In every case it has been useful and actionable.

benlivengood · on April 20, 2021

Generally I want 90th, 99th, and max on the same graph/plot. Otherwise there's less sense of the overall distribution.

90th percentile is the fast path. You notice overall effects of growth, load, regressions, etc. 99th percentile (or sometimes 99.9th) is often the actual SLA/SLO so it should be on the plot. Max, as you point out, is necessary to actually see the long tail.

The other thing that's important is to make sure the timeseries and plotting software isn't averaging the max value; it's easy to miss spikes of latency because someone thought the graphs looked nicer with avg(1 min) vs max(1 min) or a tsdb is automatically rewindowing/aggregating with the wrong function. To a lesser extent even percentile buckets can be deceiving if they're too big. 99th percentile with 5-min buckets can miss significant but brief (~3 second) degradations.

solipsism · on April 20, 2021

Max, as you point out, is necessary to actually see the long tail.

What a strange way to put it. No one wants to see the long tail. The long tail is the means, not the end.

To a lesser extent even percentile buckets can be deceiving if they're too big. 99th percentile with 5-min buckets can miss significant but brief (~3 second) degradations.

Now that's the actual reason to care about max. Otherwise you have values (and often negative user experiences) getting lost in the aggregation.

lacker · on April 20, 2021

One of the first things I do at any job is replace the 90th percentile with the maximum in all plots.

Really? I find percentiles to be more informative. Looking at the maximum is like looking at an error log, it is basically throwing out all performance data except data from a tiny slice of time. A bad maximum shows you that a service failed at least once, but you oftenalready knew or expected that. A bad 90th percentile tells you that a lot of users are experiencing poor performance.

kqr · on April 21, 2021

With fat tailed distributions, like the ones our latencies tend to look like, the signal is in the tail. The central/common observations are just noise and tell you little to nothing about how the system performs.

That said, I do look at percentiles in addition to the max. But I find the 99th, 99.9th, and the max together tells me a lot more about the system performance than the uninformative stuff at the 90th and below.

loopz · on April 20, 2021

When you care about it, use max. For enterprise, use 95 perc and charge 5x.

viraptor · on April 20, 2021

min(max_time, const_reasonable_max) is also a good graph if your software supports it. It stops the outliers from polluting the view.
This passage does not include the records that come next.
import Summits.CriticalPhenomena.CardyFormulaZ2.Theorems.CardyIKTransportIKMixedBoxCrossingTransportStubCylPlane

/-!
# `CardyIKTransport.IKLinearTransport` (stmt-CriticalPhenomena-5076), line `pinned-diagram-exchange`, lead c8 —
# the planar free box law IS the `ν_S`-law of the box observables: `ν_S {boxReadQ ∈ T} = qProb τ T`

Support file (`--supports stmt-CriticalPhenomena-5076`, registered sub-goal `nuMix_boxReadQ_eq_qProb`).  The sister
line's `CylPlane.qProb_TBQ_eq` (`…TransportStubCylPlane`, stmt-5911) identifies the planar free box probability of the
bottom–top crossing with the gauge probability at the origin; THIS FILE frees the event: for EVERY event `T` of the box
`Q w h` (colours of the `(w+1) × (h+1)` cells at the origin, anti flags of its `w × h` inner faces), the `ν_S`-probability
that the box observables `boxReadQ w h` lie in `T` is `qProb τ T`, `τ` the face-type pattern of `S` on the box columns.
Proof = the template's: the box observables of `obs S ω` are `toQ τ` of the gauge's box data (`boxReadQ_obs`: hon coins
are never read, iso coins are the flags), the gauge's box marginal has atoms `K_g · wt S c` (`BridgeLawStub.gauge_atom`),
and the fibre sum `CylPlane.fiber_sum` regroups `wt` over the fibres of `toQ` into a constant multiple of `qWt`.
-/

noncomputable section

namespace Summit.CriticalPhenomena.CardyFormulaZ2.Theorems.IKLinearTransport.PinnedDiagramExchange.WallDomination

open scoped BigOperators Classical
open Finset MeasureTheory
open Summit.CriticalPhenomena.CardyFormulaZ2.Theorems.IKLinearTransport.PinnedDiagramExchange.CouplingToLimits
  (measurable_obs isProbabilityMeasure_μIK)
open Summit.CriticalPhenomena.CardyFormulaZ2.Cruxes.IKMixedBoxCrossing.DefectClosureExploration
open CylPlane
open BridgeLawStub (site site_apply_zero wt gauge_atom measurable_gaugeBox measurable_decide)
open BridgeOfLawStub (gaugeBox_fst gaugeBox_snd)

/-- The BOX OBSERVABLES at the origin: the colours of the cells of the box `[0, w] × [0, h]` and the anti flags of its
inner faces, read from an observable configuration as a planar box configuration `Q w h`. -/
def boxReadQ (w h : ℕ) (x : Obs) : Q w h :=
  (fun p => decide (BridgeLawStub.site p ∈ x.1), fun p => decide (BridgeLawStub.site (p.1.castSucc, p.2.castSucc) ∈ x.2))

namespace BoxReadStub

variable {w h : ℕ}

/-- Under the gauge, the box observables of `obs S ω` are `toQ τ` of the gauge's box data: same colours; on an
isotropic face column the anti flag is the coin, on a honeycomb one it is forced. -/
theorem boxReadQ_obs (S' : Set ℤ) (τ : Fin w → Bool) (hτ : ∀ j : Fin w, τ j = true ↔ ((j : ℕ) : ℤ) ∈ S') (ω : Ω) :
    boxReadQ w h (obs S' ω) = toQ τ (gaugeBox S' (w + 1) (h + 1) ω) := by
  refine Prod.ext (funext fun p => ?_) (funext fun p => ?_)
  · rw [Bool.eq_iff_iff]
    show decide (site p ∈ blackSet S' ω) = true ↔ (gaugeBox S' (w + 1) (h + 1) ω).1 p = true
    rw [decide_eq_true_eq, gaugeBox_fst]
  · rw [Bool.eq_iff_iff]
    show decide (site (p.1.castSucc, p.2.castSucc) ∈ antiSet S' ω) = true ↔
      (!τ p.1 || (gaugeBox S' (w + 1) (h + 1) ω).2 (p.1.castSucc, p.2.castSucc)) = true
    rw [decide_eq_true_eq, Bool.or_eq_true, gaugeBox_snd, Bool.not_eq_true', Bool.eq_false_iff, Ne, hτ]
    exact Iff.rfl

/-- The box observables are a measurable function of the observable configuration. -/
theorem measurable_boxReadQ (w h : ℕ) : Measurable (boxReadQ w h) :=
  (measurable_pi_lambda _ fun _ => measurable_decide ((measurable_set_mem _).comp measurable_fst)).prodMk
    (measurable_pi_lambda _ fun _ => measurable_decide ((measurable_set_mem _).comp measurable_snd))

/-- Events of the box observables are measurable. -/
theorem measurableSet_boxReadQ (T : Set (Q w h)) : MeasurableSet {x : Obs | boxReadQ w h x ∈ T} :=
  measurable_boxReadQ w h (MeasurableSet.of_discrete (s := T))

/-- The `ν_S`-probability of an event of the box observables is a normalised box sum of `wt` (atoms of the gauge's
box marginal, `gauge_atom`) over the `toQ τ`-preimage of the event. -/
theorem nuMix_boxReadQ_eq_boxSum (S' : Set ℤ) (τ : Fin w → Bool)
    (hτ : ∀ j : Fin w, τ j = true ↔ ((j : ℕ) : ℤ) ∈ S') (T : Set (Q w h)) :
    (νmix S').real {x | boxReadQ w h x ∈ T} =
      (∑ d ∈ Finset.univ.filter (fun d => toQ τ d ∈ T), wt S' d.1) / ∑ d : BoxData (w + 1) (h + 1), wt S' d.1 := by
  haveI := isProbabilityMeasure_μIK
  set ν := μIK.map (gaugeBox S' (w + 1) (h + 1)) with hν
  haveI : IsProbabilityMeasure ν := Measure.isProbabilityMeasure_map (measurable_gaugeBox S' _ _).aemeasurable
  obtain ⟨Kg, hKg⟩ : ∃ Kg : ℝ, ∀ d : BoxData (w + 1) (h + 1), ν.real {d} = Kg * wt S' d.1 :=
    ⟨_, fun d => by obtain ⟨c, κ⟩ := d; exact gauge_atom S' c κ⟩
  have hsum : ∀ F : Finset (BoxData (w + 1) (h + 1)), ν.real ↑F = Kg * ∑ d ∈ F, wt S' d.1 := fun F => by
    rw [← sum_measureReal_singleton, Finset.mul_sum]
    exact Finset.sum_congr rfl fun d _ => hKg d
  have htot : Kg * ∑ d : BoxData (w + 1) (h + 1), wt S' d.1 = 1 := by
    rw [← hsum Finset.univ, Finset.coe_univ, probReal_univ]
  have hpre : obs S' ⁻¹' {x | boxReadQ w h x ∈ T} =
      gaugeBox S' (w + 1) (h + 1) ⁻¹' ↑(Finset.univ.filter (fun d => toQ τ d ∈ T)) := Set.ext fun ω => by
    rw [Set.mem_preimage, Set.mem_setOf_eq, boxReadQ_obs S' τ hτ, Set.mem_preimage, Finset.mem_coe,
      Finset.mem_filter]
    exact ⟨fun H => ⟨Finset.mem_univ _, H⟩, fun H => H.2⟩
  unfold νmix
  rw [map_measureReal_apply (measurable_obs S') (measurableSet_boxReadQ T), hpre,
    ← map_measureReal_apply (measurable_gaugeBox S' _ _) MeasurableSet.of_discrete, ← hν, hsum _,
    div_eq_mul_inv, ← eq_inv_of_mul_eq_one_left htot, mul_comm]

end BoxReadStub

open BoxReadStub in
/-- **The planar free box law IS the `ν_S`-law of the box observables** (registered sub-goal
`nuMix_boxReadQ_eq_qProb`): for every column pattern `S'`, its face types `τ` on the box columns and every event `T`
of the box, `ν_{S'} {x | boxReadQ w h x ∈ T} = qProb τ T`. -/
theorem nuMix_boxReadQ_eq_qProb : ∀ {w h : ℕ} (S' : Set ℤ) (τ : Fin w → Bool),
    (∀ j : Fin w, τ j = true ↔ ((j : ℕ) : ℤ) ∈ S') → ∀ T : Set (Q w h),
    (νmix S').real {x | boxReadQ w h x ∈ T} = qProb τ T := by
  intro w h S' τ hτ T
  obtain ⟨C, hC, hfib⟩ := fiber_sum (h := h) S' τ hτ
  rw [nuMix_boxReadQ_eq_boxSum S' τ hτ T]
  have regroup : ∀ F : Q w h → ℝ,
      ∑ d : BoxData (w + 1) (h + 1), F (toQ τ d) * wt S' d.1 = ∑ q, F q * (C * qWt τ q) := fun F => by
    simp_rw [← hfib, Finset.mul_sum]
    rw [Finset.sum_comm]
    refine Finset.sum_congr rfl fun d _ => ?_
    rw [Finset.sum_eq_single_of_mem (toQ τ d) (Finset.mem_univ _)]
    · rw [if_pos rfl]
    · intro q _ hq; rw [if_neg (Ne.symm hq), mul_zero]
  set F : Q w h → ℝ := fun q => if q ∈ T then 1 else 0 with hF
  have e1 : ∑ d ∈ Finset.univ.filter (fun d => toQ τ d ∈ T), wt S' d.1 =
      ∑ d : BoxData (w + 1) (h + 1), F (toQ τ d) * wt S' d.1 := by
    rw [Finset.sum_filter]
    refine Finset.sum_congr rfl fun d _ => ?_
    simp only [hF]
    split_ifs <;> simp
  have e2 : ∑ d : BoxData (w + 1) (h + 1), wt S' d.1 =
      ∑ d : BoxData (w + 1) (h + 1), (fun _ => (1 : ℝ)) (toQ τ d) * wt S' d.1 := by simp
  have e3 : ∑ q : Q w h, F q * (C * qWt τ q) = C * ∑ q, (if q ∈ T then qWt τ q else 0) := by
    rw [Finset.mul_sum]
    exact Finset.sum_congr rfl fun q _ => by simp only [hF]; split_ifs <;> ring
  have e4 : ∑ q : Q w h, (fun _ => (1 : ℝ)) q * (C * qWt τ q) = C * ∑ q : Q w h, qWt τ q := by
    rw [Finset.mul_sum]; exact Finset.sum_congr rfl fun q _ => by ring
  rw [e1, e2, regroup F, regroup (fun _ => 1), e3, e4, mul_div_mul_left _ _ hC.ne']
  rfl

end Summit.CriticalPhenomena.CardyFormulaZ2.Theorems.IKLinearTransport.PinnedDiagramExchange.WallDomination

end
After all, your user will leave/refresh after a few seconds, so only matters your response took longer than a minute - it's irrelevant it was 20minutes.

kqr · on April 20, 2021

Due to the systems in question themselves timing out relatively soon, this is what I in practise end up looking at anyway.

It's a good point, even though it cuts both ways: given some assumptions about the tail behaviour of latencies, the 20 minute extreme event is a treasure trove for estimating the probabilities of smaller tail events.

_ezkx · on April 20, 2021

For most of the services I've looked this closely at, maximum would be a proxy for load. Or in the case of a benchmark suite you'd expect max to increase with the number of iterations. What do you find the maximum useful for?

kqr · on April 21, 2021

Aren't all performance numbers a proxy for load, almost by definition?

I tend to look at them per request, per user, per iteration, and so on, to control for that effect.